阿克索也是如此。他冷眼看着“自己”暗中打量着周围人,右手已经慢慢下垂,握住腰间的匕首。忽然,阿克索被一只有力的大手往旁边一拨,一名没戴头盔,一身被鲜血染红的汉子挤出人群,面向看着他的败兵们大吼:“我是甲喇额真苏合!大金就在两里外,你们跟着我冲,他们拦不住我们的!”
苏合又转身对着静静看着自己的澳宋骑士,高举双臂:“来啊,南蛮狗!我杀了几百几千个汉人,你来杀我啊!”

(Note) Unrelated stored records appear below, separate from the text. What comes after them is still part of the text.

/-- **`W(P)(t) = P(t)²·Σ_j W(f_j)(t)/f_j(t)²`** for the member at any `t` where no row vanishes (`0 < t < 10⁴` suffices). [this file's lemma] -/
theorem wsharpA_W_eval {t : ℝ} (ht0 : 0 < t) (ht : t < 10 ^ 4) :
    ((∏ j, ∑ l, C ((![![(1 : ℝ), 0, 1 / 10], ![0, 1, 1 / 10 ^ 10], ![1, -1 / 10 ^ 4, 0]] : Fin 3 → Fin 3 → ℝ) j l)
          * X ^ ((![0, 1, 6] : Fin 3 → ℕ) l) : ℝ[X])
        * (X * derivative (X * derivative (∏ j, ∑ l, C ((![![(1 : ℝ), 0, 1 / 10], ![0, 1, 1 / 10 ^ 10], ![1, -1 / 10 ^ 4, 0]]
            : Fin 3 → Fin 3 → ℝ) j l) * X ^ ((![0, 1, 6] : Fin 3 → ℕ) l) : ℝ[X])))
        - (X * derivative (∏ j, ∑ l, C ((![![(1 : ℝ), 0, 1 / 10], ![0, 1, 1 / 10 ^ 10], ![1, -1 / 10 ^ 4, 0]]
            : Fin 3 → Fin 3 → ℝ) j l) * X ^ ((![0, 1, 6] : Fin 3 → ℕ) l) : ℝ[X])) ^ 2).eval t
      = ((1 + t ^ 6 / 10) * (t + t ^ 6 / 10 ^ 10) * (1 - t / 10 ^ 4)) ^ 2
        * ((36 * t ^ 6 / 10) / (1 + t ^ 6 / 10) ^ 2 + (25 * t ^ 7 / 10 ^ 10) / (t + t ^ 6 / 10 ^ 10) ^ 2
            + (-t / 10 ^ 4) / (1 - t / 10 ^ 4) ^ 2) := by
  have hf : ∀ j, (∑ l, C ((![![(1 : ℝ), 0, 1 / 10], ![0, 1, 1 / 10 ^ 10], ![1, -1 / 10 ^ 4, 0]] : Fin 3 → Fin 3 → ℝ) j l)
        * X ^ ((![0, 1, 6] : Fin 3 → ℕ) l) : ℝ[X]).eval t ≠ 0 := by
    intro j
    rw [wsharpA_rows_eval]
    have h6 : 0 ≤ t ^ 6 := by positivity
    fin_cases j <;> simp <;> intro h <;> nlinarith
  have h := congrArg (Polynomial.eval t) (theta_wronskian_prod (fun j => (∑ l, C ((![![(1 : ℝ), 0, 1 / 10], ![0, 1, 1 / 10 ^ 10], ![1, -1 / 10 ^ 4, 0]]
      : Fin 3 → Fin 3 → ℝ) j l) * X ^ ((![0, 1, 6] : Fin 3 → ℕ) l) : ℝ[X])))
  rw [eval_finsetSum] at h
  simp only [eval_mul, eval_prod, eval_pow] at h
  rw [h, wronskian_sum_eq_prod_sq_mul _ hf, eval_prod]
  simp only [wsharpA_rows_eval, wsharpA_rowW_eval]
  simp only [Fin.prod_univ_three, Fin.sum_univ_three, Matrix.cons_val_zero, Matrix.cons_val_one, Matrix.cons_val_two,
    Matrix.head_cons, Matrix.tail_cons]

/-- Exact signs of `W(∏ f_j)` at the five points `1 / 1000, 1, 10, 100, 1000`: `− + − + −`. [this file's lemma] -/
theorem wsharpA_signs :
    (∀ t ∈ ({1 / 1000, 10, 1000} : Set ℝ),
      ((∏ j, ∑ l, C ((![![(1 : ℝ), 0, 1 / 10], ![0, 1, 1 / 10 ^ 10], ![1, -1 / 10 ^ 4, 0]] : Fin 3 → Fin 3 → ℝ) j l)
          * X ^ ((![0, 1, 6] : Fin 3 → ℕ) l) : ℝ[X])
        * (X * derivative (X * derivative (∏ j, ∑ l, C ((![![(1 : ℝ), 0, 1 / 10], ![0, 1, 1 / 10 ^ 10], ![1, -1 / 10 ^ 4, 0]]
            : Fin 3 → Fin 3 → ℝ) j l) * X ^ ((![0, 1, 6] : Fin 3 → ℕ) l) : ℝ[X])))
        - (X * derivative (∏ j, ∑ l, C ((![![(1 : ℝ), 0, 1 / 10], ![0, 1, 1 / 10 ^ 10], ![1, -1 / 10 ^ 4, 0]]
            : Fin 3 → Fin 3 → ℝ) j l) * X ^ ((![0, 1, 6] : Fin 3 → ℕ) l) : ℝ[X])) ^ 2).eval t < 0) ∧
    (∀ t ∈ ({1, 100} : Set ℝ), 0 <
      ((∏ j, ∑ l, C ((![![(1 : ℝ), 0, 1 / 10], ![0, 1, 1 / 10 ^ 10], ![1, -1 / 10 ^ 4, 0]] : Fin 3 → Fin 3 → ℝ) j l)
          * X ^ ((![0, 1, 6] : Fin 3 → ℕ) l) : ℝ[X])
        * (X * derivative (X * derivative (∏ j, ∑ l, C ((![![(1 : ℝ), 0, 1 / 10], ![0, 1, 1 / 10 ^ 10], ![1, -1 / 10 ^ 4, 0]]
            : Fin 3 → Fin 3 → ℝ) j l) * X ^ ((![0, 1, 6] : Fin 3 → ℕ) l) : ℝ[X])))
        - (X * derivative (∏ j, ∑ l, C ((![![(1 : ℝ), 0, 1 / 10], ![0, 1, 1 / 10 ^ 10], ![1, -1 / 10 ^ 4, 0]]
            : Fin 3 → Fin 3 → ℝ) j l) * X ^ ((![0, 1, 6] : Fin 3 → ℕ) l) : ℝ[X])) ^ 2).eval t) := by
  constructor
  · intro t ht
    simp only [Set.mem_insert_iff, Set.mem_singleton_iff] at ht
    rcases ht with rfl | rfl | rfl <;> (rw [wsharpA_W_eval (by norm_num) (by norm_num)]; norm_num)
  · intro t ht
    simp only [Set.mem_insert_iff, Set.mem_singleton_iff] at ht
    rcases ht with rfl | rfl <;> (rw [wsharpA_W_eval (by norm_num) (by norm_num)]; norm_num)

那骑士慢慢抽出佩刀,平举在身侧。当他将刀直指时,后方的四百多骑就会发起冲锋,将死亡与毁灭带给面前的残兵败将。但他很快又收起佩刀,脸上露出微笑。他不必下令发起进攻了,因为没有必要。
阿克索像最诚恳的观众一样看着自己的表演。当苏合转身背对着自己后,他就像着了魔一样缓缓拔出匕首,反手握在手中。在他的余光中,身边几人在默默看着自己,而更多的人好像受了启发,同样摸出了随身的武器。
看到那骑士拔刀后,阿克索便如同幽灵一般小步前行。直到距离苏合还有两步时,他微微伏下身子,猛地扑了上去。
右手传来匕首扎入肉中的感觉,壮得像头牛的苏合却并未被扑倒。身上一直未脱下的甲胄救了他一命。苏合忍着肩膀上的刺痛转身,一把抓住阿克索的领子,把他提起来后狠狠砸向地面。
“你背叛了大金!”苏合眼睛血红,拔出腰间的蒙古刀,高高举起。
但这把刀只是松软地落在地上。
四五把刀从各个角度刺出,刺穿了苏合的躯体。这个强壮的男人身子微微颤抖,随着刀子拔出而失去力气。
骑士举起旗帜挥舞几下,后方蓄势待发的骑士们驱马上前。不远处,将武器丢出队伍的建奴败兵已经跪下。死去的甲喇额真仰面躺在地上,无神的眼睛看着逐渐黑暗的天空。